How to Choose a Divorce Attorney
If you're considering divorce, or your spouse has already filed for divorce, you're about to go through one of the most important transitions of your life. One of the first, and most important, decisions you'll have to make in this process is the attorney who will represent you. Your choice of attorney really does make a difference, both to the outcome of your case and to your experience of the divorce process.
There are hundreds of attorneys in Minnesota who hold themselves out as practicing family law. How do you begin to choose? Here are three things you should look for in a divorce attorney, and one surprising thing you shouldn't.
Unsurprisingly, you want a divorce attorney who is experienced, but experience means more than how many years an attorney has practiced. An attorney who has been practicing for thirty years, but only takes on the occasional divorce, may not be as good of a choice as an attorney who's been practicing a shorter time, but handles exclusively family law cases.

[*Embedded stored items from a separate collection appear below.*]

import Summits.NavierStokesRegularity.NavierStokesRegularity.Theorems.StrainDoorsDefs
import Summits.NavierStokesRegularity.NavierStokesRegularity.Theorems.StrainDoorsAlmostMax
import Summits.NavierStokesRegularity.NavierStokesRegularity.Theorems.StrainDoorsThresholdAlmost
import Literature.Analysis.FluidPDE.NSCriticalClosureTao
import HarnessLib

/-!
# StrainDoorsAlmostDefs — door family S37 «StrainDoors», the ALMOST-MAXIMISER TWINS H♭/Π♭: texts of record
# (§0♭–§4♭ of nsreg-p1 g31's `r35/Sketch37b.lean` sha16 d674839b8ebfbacc, l.265–388 VERBATIM)

`IsStrainAlmostArgmax`, doors `StrainFeedingDoorAlmost` (H♭) / `PressureFocusingDoorAlmost` (Π♭), plates `StrainGrowthWeighted`
(E1_S♭), `StrainThresholdAlmost` (E2_S♭), `StrainThresholdAlmostLinear` (E2_S♭-lin).  The sketch's l.1–263 are the verbatim
Sketch37 block already in the tree (`…StrainDoorsDefs` / `…StrainDoorsCompositions` / `…StrainDoorsCompositionsB`); the
compositions §6♭–§8♭ land in `Theorems/StrainDoorsAlmostCompositions.lean`.  Landed by ns-s29-p2 g4 on LEAD ns-s30-p1 g3's
key 2026-08-28T18:53:38Z (c), `--kind definition`, `--supports stmt-NavierStokesRegularity-0056 --as helper`.

HONEST FRAME: regularity CRITERIA charged at all `(1−δ)`-almost maximisers of the strain quotient of a hypothetical
blow-up; item 0056 `NoTypeII` and NS regularity are NOT proved; nothing here is a route or a summit statement.
-/

noncomputable section

open MeasureTheory Set Function Filter Metric Real InnerProductSpace
open _root_.Topology
open scoped ENNReal NNReal RealInnerProductSpace ContDiff Laplacian
open Literature.Analysis Literature.Analysis.FluidPDE
open Literature.Analysis.FluidPDE.VorticityDirectionDynamics

set_option linter.dupNamespace false

namespace Summit.NavierStokesRegularity.NavierStokesRegularity.Theorems.StrainDoors

open Summit.NavierStokesRegularity.NavierStokesRegularity.Theorems.ArgmaxDoors

-- nested operator types (second derivatives)
set_option maxSynthPendingDepth 3
/-! ## §0♭ Almost / penalised maximisers of the strain quotient -/

/-- support (definition): `(x,e)` is a `(1−δ)`-ALMOST MAXIMISER of the strain quotient at time `t`: `|e| = 1` and
`(1−δ)⟪∇u(t,y)e′,e′⟫ ≤ ⟪∇u(t,x)e,e⟫` for every `y` and every unit `e′` (i.e. `⟪∇u e,e⟫ ≥ (1−δ)Λ(t)`). -/
def IsStrainAlmostArgmax (δ : ℝ) (u : ℝ → (EuclideanSpace ℝ (Fin 3)) → (EuclideanSpace ℝ (Fin 3))) (t : ℝ)
    (x e : EuclideanSpace ℝ (Fin 3)) : Prop :=
  ‖e‖ = 1 ∧ ∀ (y e' : EuclideanSpace ℝ (Fin 3)), ‖e'‖ = 1 → (1 - δ) * strainQuad u t y e' ≤ strainQuad u t x e

/-! ## §2♭ Door S37-H♭ «StrainFeedingDoorAlmost» -/

/-- door S37-H♭ «StrainFeedingDoorAlmost» (regularity criterion; the almost-maximiser twin of door S37-H).
`ν > 0`, `0 ≤ t₀ < T`, `0 < y₀ < 1`, `c < y₀(1+y₀)`, `0 < δ < 1`, `(u,p)` in the frame. HYPOTHESIS, charged at every
`(1−δ)`-ALMOST MAXIMISER `(x,e)` of the strain quotient at times `t ∈ [t₀,T)` with `(T−t)⟪∇u(t,x)e,e⟫ > y₀`:
the dimensionless strain feed obeys `(T−t)²·(¼(|ω|² − ⟪ω,e⟫²) − ∇²p(e,e))(t,x) ≤ c`. CONCLUSION: extension past
`T`. Closes WITHOUT any spatial-decay plate (`strainFeedingDoorAlmost_of_plates`). -/
def StrainFeedingDoorAlmost : Prop :=
  ∀ (ν T t₀ y₀ c δ : ℝ), 0 < ν → 0 ≤ t₀ → t₀ < T → 0 < y₀ → y₀ < 1 → c < y₀ * (1 + y₀) → 0 < δ → δ < 1 →
    ∀ (u : ℝ → (EuclideanSpace ℝ (Fin 3)) → (EuclideanSpace ℝ (Fin 3)))
      (p : ℝ → (EuclideanSpace ℝ (Fin 3)) → ℝ),
      IsClassicalNSSolutionOn (Ico 0 T) ν 0 u p →
      (∀ T'' < T, HasBoundedSobolevNormsOn (Icc 0 T'') u) →
      (∀ t ∈ Ico t₀ T, ∀ (x e : EuclideanSpace ℝ (Fin 3)), IsStrainAlmostArgmax δ u t x e →
        y₀ < (T - t) * strainQuad u t x e →
        (T - t) ^ 2 * strainFeed u p t x e ≤ c) →
      HasSobolevExtensionPast ν u T

/-! ## §3♭ Door S37-Π♭ «PressureFocusingDoorAlmost» -/

/-- door S37-Π♭ «PressureFocusingDoorAlmost» (regularity criterion; door H♭ through the pressure Poisson equation):
at every charged `(1−δ)`-almost maximiser,
`(T−t)²·(⅓|S|² + (1/12)|ω|² − ¼⟪ω,e⟫² − Π(e,e))(t,x) ≤ c`, `Π = deviatoricHessian p(t)` ⇒ extension. -/
def PressureFocusingDoorAlmost : Prop :=
  ∀ (ν T t₀ y₀ c δ : ℝ), 0 < ν → 0 ≤ t₀ → t₀ < T → 0 < y₀ → y₀ < 1 → c < y₀ * (1 + y₀) → 0 < δ → δ < 1 →
    ∀ (u : ℝ → (EuclideanSpace ℝ (Fin 3)) → (EuclideanSpace ℝ (Fin 3)))
      (p : ℝ → (EuclideanSpace ℝ (Fin 3)) → ℝ),
      IsClassicalNSSolutionOn (Ico 0 T) ν 0 u p →
      (∀ T'' < T, HasBoundedSobolevNormsOn (Icc 0 T'') u) →
      (∀ t ∈ Ico t₀ T, ∀ (x e : EuclideanSpace ℝ (Fin 3)), IsStrainAlmostArgmax δ u t x e →
        y₀ < (T - t) * strainQuad u t x e →
        (T - t) ^ 2 * ((1 / 3) * strainNormSq u t x + (1 / 12) * ‖curl (u t) x‖ ^ 2
            - (1 / 4) * ⟪curl (u t) x, e⟫ ^ 2 - devPressureHess p t x e) ≤ c) →
      HasSobolevExtensionPast ν u T

/-! ## §4♭ Plates -/

/-- plate E1_S♭ «StrainGrowthWeighted» (M; PDE-free vector calculus at a WEIGHTED maximum). `ν ≥ 0`, `ε > 0`, `v`
smooth, `q` any scalar field, `|e₀| = 1`, `x₀` a global maximum point of `y ↦ (1 + ε|y|²)⁻¹⟪∇v(y)e₀,e₀⟫` with
`q₀ := ⟪∇v(x₀)e₀,e₀⟫ ≥ 0`, `w` any vector with `w + D((v·∇)v)(x₀)e₀ = νD(Δv)(x₀)e₀ − D(∇q)(x₀)e₀`. Then
`⟪w,e₀⟫ ≤ −q₀² + ¼(|curl v(x₀)|² − ⟪curl v(x₀),e₀⟫²) − ⟪D(∇q)(x₀)e₀,e₀⟫ + (6νε + √ε|v(x₀)|)·q₀`.
(With `g = 1+ε|y|²`, `Q(y) = ⟪∇v(y)e₀,e₀⟫`: Fermat for `Q/g` gives `∇Q(x₀) = q₀∇g/g`, so the transport term is
`(v·∇)Q(x₀) = 2εq₀⟪x₀,v(x₀)⟫/g(x₀)`, `|·| ≤ √ε|v(x₀)|q₀`; `Δ(Q/g)(x₀) ≤ 0` gives `ΔQ(x₀) ≤ q₀Δg/g = 6εq₀/g(x₀)`;
the matrix term is E1_S's `⟪A²e₀,e₀⟫ ≥ q₀² − ¼|ω×e₀|²`.) -/
def StrainGrowthWeighted : Prop :=
  ∀ (ν ε : ℝ), 0 ≤ ν → 0 < ε →
    ∀ (v : (EuclideanSpace ℝ (Fin 3)) → (EuclideanSpace ℝ (Fin 3))) (q : (EuclideanSpace ℝ (Fin 3)) → ℝ),
      ContDiff ℝ ∞ v →
      ∀ (x₀ e₀ : EuclideanSpace ℝ (Fin 3)), ‖e₀‖ = 1 →
        (∀ y : EuclideanSpace ℝ (Fin 3),
          (1 + ε * ‖y‖ ^ 2)⁻¹ * ⟪fderiv ℝ v y e₀, e₀⟫ ≤ (1 + ε * ‖x₀‖ ^ 2)⁻¹ * ⟪fderiv ℝ v x₀ e₀, e₀⟫) →
        0 ≤ ⟪fderiv ℝ v x₀ e₀, e₀⟫ →
        ∀ w : EuclideanSpace ℝ (Fin 3),
          w + fderiv ℝ (convect v v) x₀ e₀ = ν • fderiv ℝ (Δ v) x₀ e₀ - fderiv ℝ (gradient q) x₀ e₀ →
          ⟪w, e₀⟫ ≤ -⟪fderiv ℝ v x₀ e₀, e₀⟫ ^ 2 + (1 / 4) * (‖curl v x₀‖ ^ 2 - ⟪curl v x₀, e₀⟫ ^ 2) -
            ⟪fderiv ℝ (gradient q) x₀ e₀, e₀⟫ +
            (6 * ν * ε + Real.sqrt ε * ‖v x₀‖) * ⟪fderiv ℝ v x₀ e₀, e₀⟫

/-- plate E2_S♭ «StrainThresholdAlmost» (S over E2_S♭-lin; RICCATI first-touch comparison charged at penalised
almost-maximisers, NO decay; binder order of the landed p658095). In the frame, on a slab `[t₁,t₂] ⊂ [0,T)`;
`0 < δ < 1`; an allowance `η` with `η(ε) → 0` (`ε ↓ 0`); `B > 0` continuous with `B' ≥ −B² + h` within `[t₁,t₂]`,
`h ≥ 0`. Suppose for every `0 < ε ≤ 1`, every `t ∈ (t₁,t₂]` and every `(x,e)`, `|e| = 1`, that is a PENALISED
maximiser (`(1+ε|y|²)⁻¹⟪∇u(t,y)e′,e′⟫ ≤ (1+ε|x|²)⁻¹⟪∇u(t,x)e,e⟫` for all `y`, unit `e′`) AND a `(1−δ)`-almost
maximiser with `⟪∇u e,e⟫ > B(t)`: `∂ₜ⟪∇u e,e⟫ ≤ −⟪∇u e,e⟫² + h(t) + η(ε)⟪∇u e,e⟫`. If `⟪∇u(t₁)e,e⟫ ≤ B(t₁)` for
all `x`, unit `e`, then `⟪∇u(t,x)e,e⟫ ≤ B(t)` on the slab. CLOSED below from E2_S♭-lin (`strainThresholdAlmost_of`). -/
def StrainThresholdAlmost : Prop :=
  ∀ (ν T t₁ t₂ δ : ℝ) (η : ℝ → ℝ), 0 < ν → 0 ≤ t₁ → t₁ < t₂ → t₂ < T → 0 < δ → δ < 1 →
    Tendsto η (𝓝[>] 0) (𝓝 0) →
    ∀ (u : ℝ → (EuclideanSpace ℝ (Fin 3)) → (EuclideanSpace ℝ (Fin 3)))
      (p : ℝ → (EuclideanSpace ℝ (Fin 3)) → ℝ),
      IsClassicalNSSolutionOn (Ico 0 T) ν 0 u p →
      (∀ T'' < T, HasBoundedSobolevNormsOn (Icc 0 T'') u) →
      ∀ (B B' h : ℝ → ℝ), ContinuousOn B (Icc t₁ t₂) → (∀ t ∈ Icc t₁ t₂, 0 < B t) →
        (∀ t ∈ Icc t₁ t₂, HasDerivWithinAt B (B' t) (Icc t₁ t₂) t) →
        (∀ t ∈ Icc t₁ t₂, -(B t) ^ 2 + h t ≤ B' t) → (∀ t ∈ Icc t₁ t₂, 0 ≤ h t) →
        (∀ ε : ℝ, 0 < ε → ε ≤ 1 → ∀ t ∈ Ioc t₁ t₂, ∀ (x e : EuclideanSpace ℝ (Fin 3)), ‖e‖ = 1 →
          (∀ (y e' : EuclideanSpace ℝ (Fin 3)), ‖e'‖ = 1 →
            (1 + ε * ‖y‖ ^ 2)⁻¹ * strainQuad u t y e' ≤ (1 + ε * ‖x‖ ^ 2)⁻¹ * strainQuad u t x e) →
          (∀ (y e' : EuclideanSpace ℝ (Fin 3)), ‖e'‖ = 1 → (1 - δ) * strainQuad u t y e' ≤ strainQuad u t x e) →
          B t < strainQuad u t x e →
          strainRate T u t x e ≤ -(strainQuad u t x e) ^ 2 + h t + η ε * strainQuad u t x e) →
        (∀ (x e : EuclideanSpace ℝ (Fin 3)), ‖e‖ = 1 → strainQuad u t₁ x e ≤ B t₁) →
        ∀ t ∈ Icc t₁ t₂, ∀ (x e : EuclideanSpace ℝ (Fin 3)), ‖e‖ = 1 → strainQuad u t x e ≤ B t

/-- plate E2_S♭-lin «StrainThresholdAlmostLinear» (S; THE TEXT OF THE LANDED p658095
`ArgmaxDoors.strainThresholdAlmost`, `Theorems/StrainDoorsThresholdAlmost.lean`, LEAD S-door ns-s30-p1 g3 — the NS
instance of the device p657155 `ArgmaxDoors.rayleigh_le_supersolution_of_almostArgmax_growth`; binders in its
order, `strainQuad`/`strainRate` unfold to its terms by `rfl`). Same slab data with LINEAR growth
`∂ₜ⟪∇u e,e⟫ ≤ (φ(t) + η(ε))⟪∇u e,e⟫` at the charged penalised almost-maximisers and `φB ≤ B'`; NO decay hypothesis.
CLOSED below BY NAME (`strainThresholdAlmostLinear_holds`). -/
def StrainThresholdAlmostLinear : Prop :=
  ∀ (ν T t₁ t₂ δ : ℝ) (η : ℝ → ℝ), 0 < ν → 0 ≤ t₁ → t₁ < t₂ → t₂ < T → 0 < δ → δ < 1 →
    Tendsto η (𝓝[>] 0) (𝓝 0) →
    ∀ (u : ℝ → (EuclideanSpace ℝ (Fin 3)) → (EuclideanSpace ℝ (Fin 3)))
      (p : ℝ → (EuclideanSpace ℝ (Fin 3)) → ℝ),
      IsClassicalNSSolutionOn (Ico 0 T) ν 0 u p →
      (∀ T'' < T, HasBoundedSobolevNormsOn (Icc 0 T'') u) →
      ∀ (B B' φ : ℝ → ℝ), ContinuousOn B (Icc t₁ t₂) → (∀ t ∈ Icc t₁ t₂, 0 < B t) →
        (∀ t ∈ Icc t₁ t₂, HasDerivWithinAt B (B' t) (Icc t₁ t₂) t) →
        (∀ t ∈ Icc t₁ t₂, φ t * B t ≤ B' t) →
        (∀ ε : ℝ, 0 < ε → ε ≤ 1 → ∀ t ∈ Ioc t₁ t₂, ∀ (x e : EuclideanSpace ℝ (Fin 3)), ‖e‖ = 1 →
          (∀ (y e' : EuclideanSpace ℝ (Fin 3)), ‖e'‖ = 1 →
            (1 + ε * ‖y‖ ^ 2)⁻¹ * strainQuad u t y e' ≤ (1 + ε * ‖x‖ ^ 2)⁻¹ * strainQuad u t x e) →
          (∀ (y e' : EuclideanSpace ℝ (Fin 3)), ‖e'‖ = 1 → (1 - δ) * strainQuad u t y e' ≤ strainQuad u t x e) →
          B t < strainQuad u t x e →
          strainRate T u t x e ≤ (φ t + η ε) * strainQuad u t x e) →
        (∀ (x e : EuclideanSpace ℝ (Fin 3)), ‖e‖ = 1 → strainQuad u t₁ x e ≤ B t₁) →
        ∀ t ∈ Icc t₁ t₂, ∀ (x e : EuclideanSpace ℝ (Fin 3)), ‖e‖ = 1 → strainQuad u t x e ≤ B t

end Summit.NavierStokesRegularity.NavierStokesRegularity.Theorems.StrainDoors

end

Family law attorneys will not only have more experience with divorce cases in general, but will have a finger on the pulse of family law developments, because that's their livelihood. They'll be familiar with the courts, with other divorce attorneys, and with best practices. An experienced divorce attorney may also be able to offer you alternatives to litigation, such as Collaborative Divorce.
Remember to ask: “What percentage of your practice is family law and divorce?” and “How long have you been practicing family law?”
Experience is important, but so is having time to give each case the attention it deserves. To that end, you want an attorney who is reasonably busy, but doesn't take on more cases than he or she can handle. When that happens, deadlines can get missed and crucial corners can get cut. At the very least, the attorney probably won't have time to respond to your calls and e-mails as quickly as you may need. An attorney should be able to explain to you how she makes decisions about managing her caseload, and let you know her process for keeping you informed throughout your case.
Remember to ask: “How do you decide how many cases to take on at one time?” and “If I have questions, how quickly will you get back to me?”
A very important factor that many people overlook is compatibility with their divorce attorney. Just like other people, attorneys have their own personalities and different approaches to their work. An “aggressive” attorney might sound like someone who will successfully fight for you, but in practice he or she might stir up conflict, which leads to more court hearings, difficulty reaching settlement, and higher legal fees. You need an attorney who can protect your interests, especially when you're feeling vulnerable, but who will not fight just for the sake of fighting. A good divorce attorney will also listen to and respect your opinions, but will also be willing to communicate truths you may not want to hear.
Remember to ask: “How would you expect to approach my divorce case?” and “How will you involve me in decision making about my case?”
Tread carefully with an attorney who promotes his practice primarily by advertising a low rate. There are several reasons for this. An attorney with a very low hourly rate may be inexperienced and need to charge less per hour in order to attract business. Attorneys typically don't emphasize price unless they know they can't compete on quality or experience. Unfortunately, those are also the attorneys who take on too many cases in order to make ends meet. Their inexperience may also cause them to take longer to accomplish work, meaning that you pay a low rate per hour, but multiply it by more hours.
That doesn't mean that a good attorney won't try to help you manage costs and conserve your resources, of course. But he or she will never compromise your case to save a few dollars.